Arif A. Jamal & Daniel Wong Sheng Jie’s Article in this Special Issue further deepens our understanding of how states manage social diversity by discussing Canada in addition to Singapore. The distinctive feature of both these countries is their long-standing explicit commitment to multiculturalism. As the authors observe, Singapore and Canada are in vastly different parts of the world but share some salient characteristics. Both are tremendously diverse in ethnic, racial and—increasingly—religious terms. The Singaporean and Canadian approaches are suited for comparative study because both are premised upon an embrace of diversity rather than an attempt to overcome or eradicate such diversity.Footnote 25 This is reflected in both state and social discourse where the multicultural and multi-religious character of both countries is commonly invoked. Both countries also express an avowed commitment to freedom of religion, which is constitutionally guaranteed. A comparative study of both these countries is furthermore salient for their distinctiveness. Despite a common starting point, the Singaporean and Canadian approaches have taken on slightly different slants, with the former being more managerial than the latter. On one account, the distinctiveness in approaches can be attributed to the Canadian commitment to liberalism, which tends to emphasize the neutrality of the state. Jamal and Wong suggest, however, that there is more than meets the eye and that they reflect different approaches to differentiated contexts.
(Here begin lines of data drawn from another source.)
import Mathlib
import Literature.MathematicalPhysics.StatisticalMechanics.LennardJonesClusters
import Literature.MathematicalPhysics.StatisticalMechanics.Yuhjtman2015Proofs
import HarnessLib

/-!
# Force balance at a pair in a Lennard-Jones ground state

Stub `stub_forceBalance` of line `Sketch`, crux `LjLaminarWindows` (stmt-AtomisticToContinuum-6711).

For a Lennard-Jones ground state `x : Fin N → ℝ³` and particles `p ≠ q` at distance `a`, with
Yuhjtman's minus-energy `h = hLJ = -12 V_LJ` and `h'(r) = 12r⁻¹³ - 12r⁻⁷ = -12 V_LJ'(r)`:

* removal + insertion next to an extreme particle (`forceBalance_one_le_sum_hLJ`):
  `∑_{k ≠ p} h(r_{pk}) ≥ 1`;
* criticality of the energy in the position of `x_p` (`forceBalance_isLocalMin`,
  `forceBalance_sum_deriv_eq_zero`): `∑_{k ≠ p} V_LJ'(r_{pk}) ⟪x_p - x_k, e⟫ / r_{pk} = 0` for every
  direction `e`; with `e = x_q - x_p` and Cauchy–Schwarz, `h'(a) ≤ ∑_{k ≠ p, q} |h'(r_{pk})|`;
* adding `t ≥ 0` times the second to the first:
  `1 - h(a) + t h'(a) ≤ ∑_{k ≠ p, q} (h(r_{pk}) + t |h'(r_{pk})|)` (`stub_forceBalance`).
-/

noncomputable section

open scoped BigOperators InnerProductSpace
open Filter Topology
open Literature.MathematicalPhysics.StatisticalMechanics
open Literature.MathematicalPhysics.StatisticalMechanics.Yuhjtman2015

namespace Summit.AtomisticToContinuum.Crystallization.Theorems.LjLaminarWindowsSketch

/-! ## One-variable derivatives -/

/-- `V_LJ` is differentiable away from `0`, with `V_LJ'(r) = -r⁻¹³ + r⁻⁷ = -(1/12)·h'(r)`,
`h'(r) = 12r⁻¹³ - 12r⁻⁷`. [folklore] -/
theorem forceBalance_hasDerivAt_lennardJones {r : ℝ} (hr : r ≠ 0) :
    HasDerivAt lennardJones (-(1 / 12) * (12 * r⁻¹ ^ 13 - 12 * r⁻¹ ^ 7)) r := by
  have hi : HasDerivAt (fun y : ℝ ↦ y⁻¹) (-(r ^ 2)⁻¹) r := hasDerivAt_inv hr
  have h := ((hi.fun_pow 12).const_mul (1 / 12 : ℝ)).fun_sub ((hi.fun_pow 6).const_mul (1 / 6 : ℝ))
  refine h.congr_deriv ?_
  push_cast
  ring

/-- Along a line, `d/ds ‖w + s·e‖ = ⟪w, e⟫/‖w‖` at `s = 0`, for `w ≠ 0`. [folklore] -/
theorem forceBalance_hasDerivAt_norm_add_smul {F : Type*} [NormedAddCommGroup F]
    [InnerProductSpace ℝ F] {w : F} (e : F) (hw : w ≠ 0) :
    HasDerivAt (fun s : ℝ => ‖w + s • e‖) (⟪w, e⟫_ℝ / ‖w‖) 0 := by
  have h1 : HasDerivAt (fun s : ℝ => w + s • e) e 0 := by
    simpa using ((hasDerivAt_id (0 : ℝ)).smul_const e).const_add w
  have h2 : HasDerivAt (fun s : ℝ => ‖w + s • e‖ ^ 2) (2 * ⟪w, e⟫_ℝ) 0 := by
    have := h1.norm_sq
    simpa using this
  have h0 : ‖w + (0 : ℝ) • e‖ ^ 2 ≠ 0 := by
    rw [zero_smul, add_zero]
    exact pow_ne_zero 2 (norm_ne_zero_iff.2 hw)
  have h3 := h2.sqrt h0
  have h4 : (fun s : ℝ => √(‖w + s • e‖ ^ 2)) = fun s => ‖w + s • e‖ :=
    funext fun s => Real.sqrt_sq (norm_nonneg _)
  rw [h4] at h3
  convert h3 using 1
  rw [zero_smul, add_zero, Real.sqrt_sq (norm_nonneg _)]
  field_simp

/-! ## Variations of one particle in a ground state -/

/-- **Variation of one particle.** In a Lennard-Jones ground state, moving particle `p` to a
point `y` avoiding the other particles does not decrease the energy:
`𝓔ᵖ(x) ≤ ∑_{k ≠ p} V_LJ(|y - x_k|)`. [folklore] -/
theorem forceBalance_siteEnergy_le_sum {d N : ℕ} {x : Fin N → EuclideanSpace ℝ (Fin d)}
    (hx : IsGroundState lennardJones x) (p : Fin N) {y : EuclideanSpace ℝ (Fin d)}
    (hy : ∀ k, k ≠ p → y ≠ x k) :
    siteEnergy lennardJones x p ≤ ∑ k ∈ Finset.univ.erase p, lennardJones (dist y (x k)) := by
  have hinj : Function.Injective (Function.update x p y) := by
    intro a b hab
    by_cases ha : a = p <;> by_cases hb : b = p
    · exact ha.trans hb.symm
    · subst ha
      rw [Function.update_self, Function.update_of_ne hb] at hab
      exact absurd hab (hy b hb)
    · subst hb
      rw [Function.update_self, Function.update_of_ne ha] at hab
      exact absurd hab.symm (hy a ha)
    · rw [Function.update_of_ne ha, Function.update_of_ne hb] at hab
      exact hx.1 hab
  have hle : interactionEnergy lennardJones x ≤
      interactionEnergy lennardJones (Function.update x p y) := by
    rw [hx.2]
    exact groundStateEnergy_lennardJones_le hinj
  have hdiff := sum_siteEnergy_update_sub lennardJones x p y
  have h2 := two_mul_interactionEnergy lennardJones x
  have h2' := two_mul_interactionEnergy lennardJones (Function.update x p y)
  linarith

/-- **Removal + insertion.** In a Lennard-Jones ground state with at least two particles,
`∑_{k ≠ p} h(|x_p - x_k|) ≥ 1` (`h = hLJ = -12 V_LJ`): move `x_p` to `y = x_m + e₀`, where `x_m`
(`m ≠ p`) has the largest first coordinate among the other particles and `e₀` is the first unit
vector; then `|y - x_m| = 1` (`V_LJ = -1/12`) and `|y - x_k|² ≥ 1 + |x_m - x_k|² ≥ 1` for
`k ≠ p` (`V_LJ ≤ 0`), so `𝓔ᵖ(x) ≤ -1/12`. [folklore] -/
theorem forceBalance_one_le_sum_hLJ {N : ℕ} {x : Fin N → EuclideanSpace ℝ (Fin 3)}
    (hx : IsGroundState lennardJones x) {p q : Fin N} (hpq : p ≠ q) :
    1 ≤ ∑ k ∈ Finset.univ.erase p, hLJ (dist (x p) (x k)) := by
  set e₀ : EuclideanSpace ℝ (Fin 3) := EuclideanSpace.single 0 1 with he₀
  have hne : (Finset.univ.erase p).Nonempty :=
    ⟨q, Finset.mem_erase.2 ⟨hpq.symm, Finset.mem_univ _⟩⟩
  obtain ⟨m, hm, hmax⟩ :=
    Finset.exists_max_image (Finset.univ.erase p) (fun k => ⟪x k, e₀⟫_ℝ) hne
  set y : EuclideanSpace ℝ (Fin 3) := x m + e₀ with hy
  have he₀n : ‖e₀‖ = 1 := by simp [he₀]
  -- every other particle is at distance `≥ 1` from `y`
  have hdist : ∀ k ∈ Finset.univ.erase p, 1 ≤ dist y (x k) := by
    intro k hk
    have hk' : ⟪x k, e₀⟫_ℝ ≤ ⟪x m, e₀⟫_ℝ := hmax k hk
    have h1 : dist y (x k) ^ 2 = ‖x m - x k‖ ^ 2 + 2 * ⟪x m - x k, e₀⟫_ℝ + 1 := by
      rw [dist_eq_norm, hy, show x m + e₀ - x k = (x m - x k) + e₀ by abel, norm_add_sq_real,
        he₀n]
      ring
    have h2 : 0 ≤ ⟪x m - x k, e₀⟫_ℝ := by
      rw [inner_sub_left]
      linarith
    have h3 : 1 ≤ dist y (x k) ^ 2 := by nlinarith [sq_nonneg ‖x m - x k‖]
    exact (one_le_sq_iff₀ dist_nonneg).1 h3
  have hy' : ∀ k, k ≠ p → y ≠ x k := fun k hk h => by
    have := hdist k (Finset.mem_erase.2 ⟨hk, Finset.mem_univ _⟩)
    rw [h, dist_self] at this
    norm_num at this
  have hle := forceBalance_siteEnergy_le_sum hx p hy'
  -- the site energy of the inserted particle is `≤ -1/12`
  have hmterm : lennardJones (dist y (x m)) = -1 / 12 := by
    rw [hy, dist_eq_norm, add_sub_cancel_left, he₀n, lennardJones_one]
  have hsum : ∑ k ∈ Finset.univ.erase p, lennardJones (dist y (x k)) ≤ -1 / 12 := by
    rw [← Finset.add_sum_erase _ _ hm, hmterm]
    have : ∑ k ∈ (Finset.univ.erase p).erase m, lennardJones (dist y (x k)) ≤ 0 :=
      Finset.sum_nonpos fun k hk => lennardJones_nonpos (hdist k (Finset.mem_of_mem_erase hk))
    linarith
  have hsite : siteEnergy lennardJones x p =
      -(1 / 12) * ∑ k ∈ Finset.univ.erase p, hLJ (dist (x p) (x k)) := by
    simp only [siteEnergy, lennardJones_eq_hLJ, Finset.mul_sum]
  rw [hsite] at hle
  linarith

/-- **Criticality.** In a Lennard-Jones ground state, the energy of particle `p` displaced to
`x_p + s e`, `φ(s) = ∑_{k ≠ p} V_LJ(|x_p + s e - x_k|)`, has a local minimum at `s = 0` (for
small `|s|` the displaced particle still avoids the others, and `φ(s) - φ(0)` is the change of
the total energy). [folklore] -/
theorem forceBalance_isLocalMin {d N : ℕ} {x : Fin N → EuclideanSpace ℝ (Fin d)}
    (hx : IsGroundState lennardJones x) (p : Fin N) (e : EuclideanSpace ℝ (Fin d)) :
    IsLocalMin (fun s : ℝ => ∑ k ∈ Finset.univ.erase p,
      lennardJones (dist (x p + s • e) (x k))) 0 := by
  -- for `s` near `0` the displaced particle avoids all the others
  have hev : ∀ᶠ s in 𝓝 (0 : ℝ), ∀ k, k ≠ p → x p + s • e ≠ x k := by
    refine Filter.eventually_all.2 fun k => ?_
    by_cases hk : k = p
    · exact Filter.Eventually.of_forall fun s h => (h hk).elim
    · have hcont : Continuous fun s : ℝ => x p + s • e := by fun_prop
      have h0 : x p + (0 : ℝ) • e ≠ x k := by
        rw [zero_smul, add_zero]
        exact hx.1.ne (Ne.symm hk)
      exact (hcont.continuousAt.eventually_ne h0).mono fun s hs _ => hs
  refine hev.mono fun s hs => ?_
  have h := forceBalance_siteEnergy_le_sum hx p hs
  simpa [siteEnergy] using h

/-- **Force balance.** In a Lennard-Jones ground state the total force on each particle
vanishes: for every vector `e`, `∑_{k ≠ p} V_LJ'(r_k) ⟪x_p - x_k, e⟫ / r_k = 0`,
`r_k = |x_p - x_k|`, `V_LJ'(r) = -(1/12)(12r⁻¹³ - 12r⁻⁷)` (Fermat at the local minimum `s = 0`
of `φ`). [folklore] -/
theorem forceBalance_sum_deriv_eq_zero {d N : ℕ} {x : Fin N → EuclideanSpace ℝ (Fin d)}
    (hx : IsGroundState lennardJones x) (p : Fin N) (e : EuclideanSpace ℝ (Fin d)) :
    ∑ k ∈ Finset.univ.erase p,
      -(1 / 12) * (12 * (dist (x p) (x k))⁻¹ ^ 13 - 12 * (dist (x p) (x k))⁻¹ ^ 7) *
        (⟪x p - x k, e⟫_ℝ / dist (x p) (x k)) = 0 := by
  refine (forceBalance_isLocalMin hx p e).hasDerivAt_eq_zero ?_
  refine HasDerivAt.fun_sum fun k hk => ?_
  have hkp : k ≠ p := Finset.ne_of_mem_erase hk
  have hw : x p - x k ≠ 0 := sub_ne_zero.2 (hx.1.ne (Ne.symm hkp))
  have h1 : HasDerivAt (fun s : ℝ => ‖(x p - x k) + s • e‖) (⟪x p - x k, e⟫_ℝ / ‖x p - x k‖) 0 :=
    forceBalance_hasDerivAt_norm_add_smul e hw
  have h2 : HasDerivAt lennardJones
      (-(1 / 12) * (12 * ‖x p - x k‖⁻¹ ^ 13 - 12 * ‖x p - x k‖⁻¹ ^ 7))
      ‖(x p - x k) + (0 : ℝ) • e‖ := by
    rw [zero_smul, add_zero]
    exact forceBalance_hasDerivAt_lennardJones (norm_ne_zero_iff.2 hw)
  have h3 := h2.comp (0 : ℝ) h1
  rw [dist_eq_norm (x p) (x k)]
  refine h3.congr_of_eventuallyEq (Filter.Eventually.of_forall fun s => ?_)
  show lennardJones (dist (x p + s • e) (x k)) = lennardJones ‖x p - x k + s • e‖
  rw [dist_eq_norm, show x p + s • e - x k = x p - x k + s • e from by abel]

/-! ## The inequality -/

/-- **Force balance at a pair.** For a Lennard-Jones ground state `x` and particles `p ≠ q` at
distance `a`, with `h = hLJ` (minus-energy) and `h'(r) = 12r⁻¹³ - 12r⁻⁷`: removal + insertion
next to an extreme particle give `∑_{k ≠ p} h(r_{pk}) ≥ 1`; criticality of the energy in `x_p`
gives `∑_{k ≠ p} h'(r_{pk}) û_k = 0`, whose `û_q`-component is bounded by Cauchy–Schwarz; for
`t ≥ 0` the two combine to `1 - h(a) + t h'(a) ≤ ∑_{k ≠ p,q} (h(r_{pk}) + t |h'(r_{pk})|)`.
[folklore] -/
theorem stub_forceBalance :
    ∀ (N : ℕ) (x : Fin N → EuclideanSpace ℝ (Fin 3)), IsGroundState lennardJones x →
      ∀ p q : Fin N, p ≠ q → ∀ t : ℝ, 0 ≤ t →
        1 - hLJ (dist (x p) (x q)) +
            t * (12 * (dist (x p) (x q))⁻¹ ^ 13 - 12 * (dist (x p) (x q))⁻¹ ^ 7) ≤
          ∑ k ∈ (Finset.univ.erase p).erase q,
            (hLJ (dist (x p) (x k)) +
              t * |12 * (dist (x p) (x k))⁻¹ ^ 13 - 12 * (dist (x p) (x k))⁻¹ ^ 7|) := by
  intro N x hx p q hpq t ht
  have hq : q ∈ Finset.univ.erase p := Finset.mem_erase.2 ⟨hpq.symm, Finset.mem_univ _⟩
  set a : ℝ := dist (x p) (x q) with ha_def
  have ha : 0 < a := dist_pos.2 (hx.1.ne hpq)
  -- (i) removal + insertion
  have hins := forceBalance_one_le_sum_hLJ hx hpq
  rw [← Finset.add_sum_erase _ _ hq] at hins
  -- (ii) force balance in the direction `e = x_q - x_p`
  set e : EuclideanSpace ℝ (Fin 3) := x q - x p with he_def
  have hen : ‖e‖ = a := by rw [he_def, ← dist_eq_norm, dist_comm]
  have hbal := forceBalance_sum_deriv_eq_zero hx p e
  rw [← Finset.add_sum_erase _ _ hq] at hbal
  have hqin : ⟪x p - x q, e⟫_ℝ = -a ^ 2 := by
    rw [show x p - x q = -e by rw [he_def]; abel, inner_neg_left, real_inner_self_eq_norm_sq, hen]
  rw [hqin] at hbal
  -- Cauchy–Schwarz for the other terms
  have hT : ∀ k ∈ (Finset.univ.erase p).erase q,
      -(-(1 / 12) * (12 * (dist (x p) (x k))⁻¹ ^ 13 - 12 * (dist (x p) (x k))⁻¹ ^ 7) *
          (⟪x p - x k, e⟫_ℝ / dist (x p) (x k))) ≤
        a / 12 * |12 * (dist (x p) (x k))⁻¹ ^ 13 - 12 * (dist (x p) (x k))⁻¹ ^ 7| := by
    intro k hk
    have hkp : k ≠ p := Finset.ne_of_mem_erase (Finset.mem_of_mem_erase hk)
    have hrk : 0 < dist (x p) (x k) := dist_pos.2 (hx.1.ne (Ne.symm hkp))
    have hcs : |⟪x p - x k, e⟫_ℝ / dist (x p) (x k)| ≤ a := by
      rw [abs_div, abs_of_pos hrk, div_le_iff₀ hrk]
      calc |⟪x p - x k, e⟫_ℝ| ≤ ‖x p - x k‖ * ‖e‖ := abs_real_inner_le_norm _ _
        _ = a * dist (x p) (x k) := by rw [dist_eq_norm, hen, mul_comm]
    calc -(-(1 / 12) * (12 * (dist (x p) (x k))⁻¹ ^ 13 - 12 * (dist (x p) (x k))⁻¹ ^ 7) *
          (⟪x p - x k, e⟫_ℝ / dist (x p) (x k)))
        = 1 / 12 * ((12 * (dist (x p) (x k))⁻¹ ^ 13 - 12 * (dist (x p) (x k))⁻¹ ^ 7) *
          (⟪x p - x k, e⟫_ℝ / dist (x p) (x k))) := by ring
      _ ≤ 1 / 12 * |(12 * (dist (x p) (x k))⁻¹ ^ 13 - 12 * (dist (x p) (x k))⁻¹ ^ 7) *
          (⟪x p - x k, e⟫_ℝ / dist (x p) (x k))| := by gcongr; exact le_abs_self _
      _ = 1 / 12 * (|12 * (dist (x p) (x k))⁻¹ ^ 13 - 12 * (dist (x p) (x k))⁻¹ ^ 7| *
          |⟪x p - x k, e⟫_ℝ / dist (x p) (x k)|) := by rw [abs_mul]
      _ ≤ 1 / 12 * (|12 * (dist (x p) (x k))⁻¹ ^ 13 - 12 * (dist (x p) (x k))⁻¹ ^ 7| * a) := by
          gcongr
      _ = a / 12 * |12 * (dist (x p) (x k))⁻¹ ^ 13 - 12 * (dist (x p) (x k))⁻¹ ^ 7| := by ring
  have hsumT := Finset.sum_le_sum hT
  rw [Finset.sum_neg_distrib, ← Finset.mul_sum] at hsumT
  -- `h'(a) ≤ ∑ |h'(r_k)|`
  have hforce : 12 * a⁻¹ ^ 13 - 12 * a⁻¹ ^ 7 ≤
      ∑ k ∈ (Finset.univ.erase p).erase q,
        |12 * (dist (x p) (x k))⁻¹ ^ 13 - 12 * (dist (x p) (x k))⁻¹ ^ 7| := by
    have hq' : -(1 / 12) * (12 * a⁻¹ ^ 13 - 12 * a⁻¹ ^ 7) * (-a ^ 2 / a) =
        a / 12 * (12 * a⁻¹ ^ 13 - 12 * a⁻¹ ^ 7) := by
      have hq'' : -a ^ 2 / a = -a := by rw [neg_div, pow_two, mul_self_div_self]
      rw [hq'']
      ring
    rw [hq'] at hbal
    have h12 : 0 < a / 12 := by positivity
    refine le_of_mul_le_mul_left ?_ h12
    linarith
  -- (iii) combine
  have htforce := mul_le_mul_of_nonneg_left hforce ht
  rw [Finset.mul_sum] at htforce
  rw [Finset.sum_add_distrib]
  linarith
Jaclyn L. Neo’s Article brings another piece of the puzzle to the Special Issue. It reflects on how the idea of religious harmony has been used to maintain peaceful coexistence among different groups in a religiously diverse context. She argues that the idea of harmony is most commonly associated with non-liberal regimes and is therefore often seen as a way for states to subordinate individual interests and rights to wider social—often statist—interests. She argues, however, that harmony is not a unitary concept, and more importantly that groups can internalize harmony such that religious harmony itself becomes more than just a state-imposed norm but also a social norm claimed by groups against other groups and even against the state.
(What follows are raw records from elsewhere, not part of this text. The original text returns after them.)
import Summits.QuantumFields.BalabanUV.Beta.GAN24.RespGaugeStencil
import Summits.QuantumFields.BalabanUV.Beta.GAN24.WilsonCurrentSym
import Summits.QuantumFields.BalabanUV.Beta.GAN24.PeriodicCellPairing
import Summits.QuantumFields.BalabanUV.Beta.GAN24.ValueHessianLevelZero

/-!
# `BalabanUV.Beta.GAN24.WilsonFaceCurrentProfile` — binder row G-an2-4 ∕ (CONV-C), W-slot (α-0), typer's PART VI row **T6-VAL**, the (γ) hand's letter **K7-0**:
# **THE LEVEL-`0` TWIN OF K1b ∕ K2 — THE PERIOD-`M` TWO-FACE CURRENTS OF THE WILSON CUBIC TABLE ARE `E2_0`-IMAGES OF K2's OWN BOUNDED `M`-PERIODIC PROFILE**:
# `Σ'_w χ_M(w_β)·Σ'_t χ_M(t_ν)·wilsonA d ν t z w (inl b)(inl β) = ½·Σ'_s Σ_{b′} E2_0(z,s)_{b b′}·q^{(M)}_{νβ}(b′,s)` and the first-leg form with `−½`, where
# `q^{(M)}_{νβ}(b′,s) = [b′=ν]·M⁻²·σ̃_M(s_β) + [b′=β]·(−M⁻¹σ̃_M(s_ν))·χ_M(s_β)` (`σ̃_M(n) = n mod M − (M−1)∕2`, `χ_M(n) = [n mod M = M−1]`; `ν ≠ β`, every `M ≥ 1`, every `d`) — because
# `curv q^{(M)}_{νβ} = χ_ν⊗χ_β − M⁻²·e_ν∧e_β` and the Wilson Hessian `E2_0 = d*d` (`ValueHessianLevelZero`) kills the constant 2-form
# (G-an2-4 CRUX TEAM (2), seat `b2b-balaban-gan24-formalise-leaf-06` = the (γ) hand, gen 57; journal [GAN24LEAF06-G57-INTENT-1])

NOT IN PRINT; OUR BOOKKEEPING ([folklore] finite difference algebra + BY NAME: leaf-04's `RespGaugeStencil.tsum_ite_ite_wilsonA_eq_pair ∕ hasSum_pair_faceface_wilsonA` and
`WilsonCurrentSym.tsum_tsum_wilsonA_eq_neg_pair` (nested face sums ↔ pair sums ↔ edge currents), `PeriodicCellPairing.edgeCurrent_eq_neg_half_curvAdj` (edge current =
`−½·curvAdj` of the plaquette column), this seat's `ValueHessianLevelZero.tsum_E2_zero_apply_form(')` (`E2_0 q = d*d q`); 0 `def`, 0 cited fact, 0 `def … : Prop`, 0 sorry).
HONEST FRAMING (cell contract, verbatim): «discharging `BetaPertH` makes Bałaban's UV stability UNCONDITIONAL — a real constructive-QFT result; it is NOT the continuum
limit and NOT the Clay problem.»  HONEST DEPENDENCY (verbatim): «continuum YM on T⁴ ⇐ BetaPertH ∧ nine spine estimates (0/9 proved); BetaPertH ⇐ (D1) ∧ (D4) ∧ CAP+tail;
G-an2-4 gates asym, D1 and NE2/3/4.»

WHY (memo `HOME/b2b-balaban-gan24-formalise-leaf-06/g55/HX-VALUES-g55.md` §6, K7-0).  At levels `≥ 1` the face-gated slot sums of the value third jet are value-Hessian images of
the period-`M` staircase, whose bounded periodic pre-image is `q^{(M)}` (K1b `ExitFaceSlotStaircaseDeep`, K2 `StaircaseCurrentPeriodicDeep`).  At LEVEL `0` the table is the Wilson
cubic `wilsonA`, its two-face currents are `∓½·curvAdj` of the plaquette column `F^{(M)}_{νβ} = χ_ν⊗χ_β` (leaf-04), and `F^{(M)}_{νβ} − curv q^{(M)}_{νβ}` is the CONSTANT 2-form
`M⁻²·e_ν∧e_β` (the cell average of the column), which `curvAdj` kills: so the SAME profile serves, with `E2_0 = d*d` in place of `E2_{j+1}` — the input shape of K5 at level `0`
(`StepCovarianceCellPairingTentZero`), and K3 (`𝒬 q^{(Lc·N)} = Lc^{d+1}·q^{(N)}`) applies unchanged.

WHAT ([folklore]; generic `d`, `M ≥ 1`, `ν ≠ β` where stated):
* §1 one-dimensional bookkeeping: `csaw_succ` (`σ̃_M(n+1) = σ̃_M(n) + 1 − M·χ_M(n)`), `qProfileM_periodic'`, `abs_qProfileM_le_two` (bounded by `2`);
* §2 **`curv_qProfileM`** (`curv q^{(M)}_{νβ} κ l s = ([κ=ν][l=β] − [κ=β][l=ν])·(χ_M(s_ν)χ_M(s_β) − M⁻²)`), **`curvAdj_curv_qProfileM`** (`= curvAdj F^{(M)}_{νβ}`);
* §3 **`faceface_wilsonA_eq_E2zero`** (second-leg form, `+½`), **`faceface_wilsonA_eq_E2zero_fst`** (first-leg form, `−½`).
Asserts NO value of Bałaban's tables beyond these identities; discharges NOTHING of `hX` ∕ `hXu` ∕ (C)_{≥1} ∕ `hB0` ∕ `hBF` ∕ (Q-L); NEVER «G-an2-4 closed» as (CONV-C); NOT D1, NOT
`BetaPertH`, NOT continuum, NOT Clay.  2026-08-24; no existing file touched.
-/

noncomputable section

open Finset
open scoped BigOperators
open Literature.MathematicalPhysics.QuantumFieldTheory
open Literature.MathematicalPhysics.QuantumFieldTheory.Balaban1983to89
open Literature.MathematicalPhysics.QuantumFieldTheory.Balaban1983to89.Beta
open ExpKernelCalculus (Site MKer)
open AffineAveraging (Form1 Form2 unitVec curv curvAdj)
open StepJetData (wilsonA)
open BalabanStepJetsSucc (E2)
open Summit.QuantumFields.BalabanUV.Beta.GAN24.RespGaugeStencil (tsum_ite_ite_wilsonA_eq_pair hasSum_pair_faceface_wilsonA)
open Summit.QuantumFields.BalabanUV.Beta.GAN24.WilsonCurrentSym (tsum_tsum_wilsonA_eq_neg_pair)
open Summit.QuantumFields.BalabanUV.Beta.GAN24.PeriodicCellPairing (edgeCurrent_eq_neg_half_curvAdj)
open Summit.QuantumFields.BalabanUV.Beta.GAN24.ValueHessianLevelZero (tsum_E2_zero_apply_form tsum_E2_zero_apply_form')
Lastly, Thio Li-ann examines the nature, function, source, and content of a constitutional civil religion (CCR) within Singapore’s constitutional experiment in promoting solidarity through recognizing and managing the diversity of race and religion. CCR is constructed by government elites as a strategy to secure social harmony within the world’s most religiously diverse polity, through recognizing an “irreducible plurality” in ethnic and religious terms, while maintaining an indivisible unity through nurturing bonds of citizen solidarity. This dovetails with the function of the constitution as an instrument of social integration, involving the articulation and regular affirmation of shared community values and aspirations, as well as process and practices, or public rituals, which regulate dispute resolution or conflict management during instances or crises where racial and religious harmony is threatened. A functional approach is taken towards the idea of a “civil religion”, and the tasks of integration, legitimation, and inspiration it may play within a constitutional order. The nature of civil religion in general, and the sources of CCR in Singapore, as well as its expression as a public ritual in managing religious disharmony disputes, is discussed. To the extent that civil religion can safeguard constitutional guarantees of religious freedom while providing a set of shared norms, practices, and expectations that informs state-religion and inter-religious interactions and dispute resolution, it contributes to promoting solidarity within a diverse, non-liberal communitarian order. Within this, the CCR is used, through exhortation, to produce a certain citizen ethos and internalized attitude towards prioritizing racial and religious harmony; provided the CCR is “thin” or procedural and sustains respect for religious liberties and freedom of conscience, it may arrest fears that the idea of CCR is deployed to advance an authoritarian imposition of state dictated values, devoid of the leavening effect of consultation and citizen participation in the project of national self-identification.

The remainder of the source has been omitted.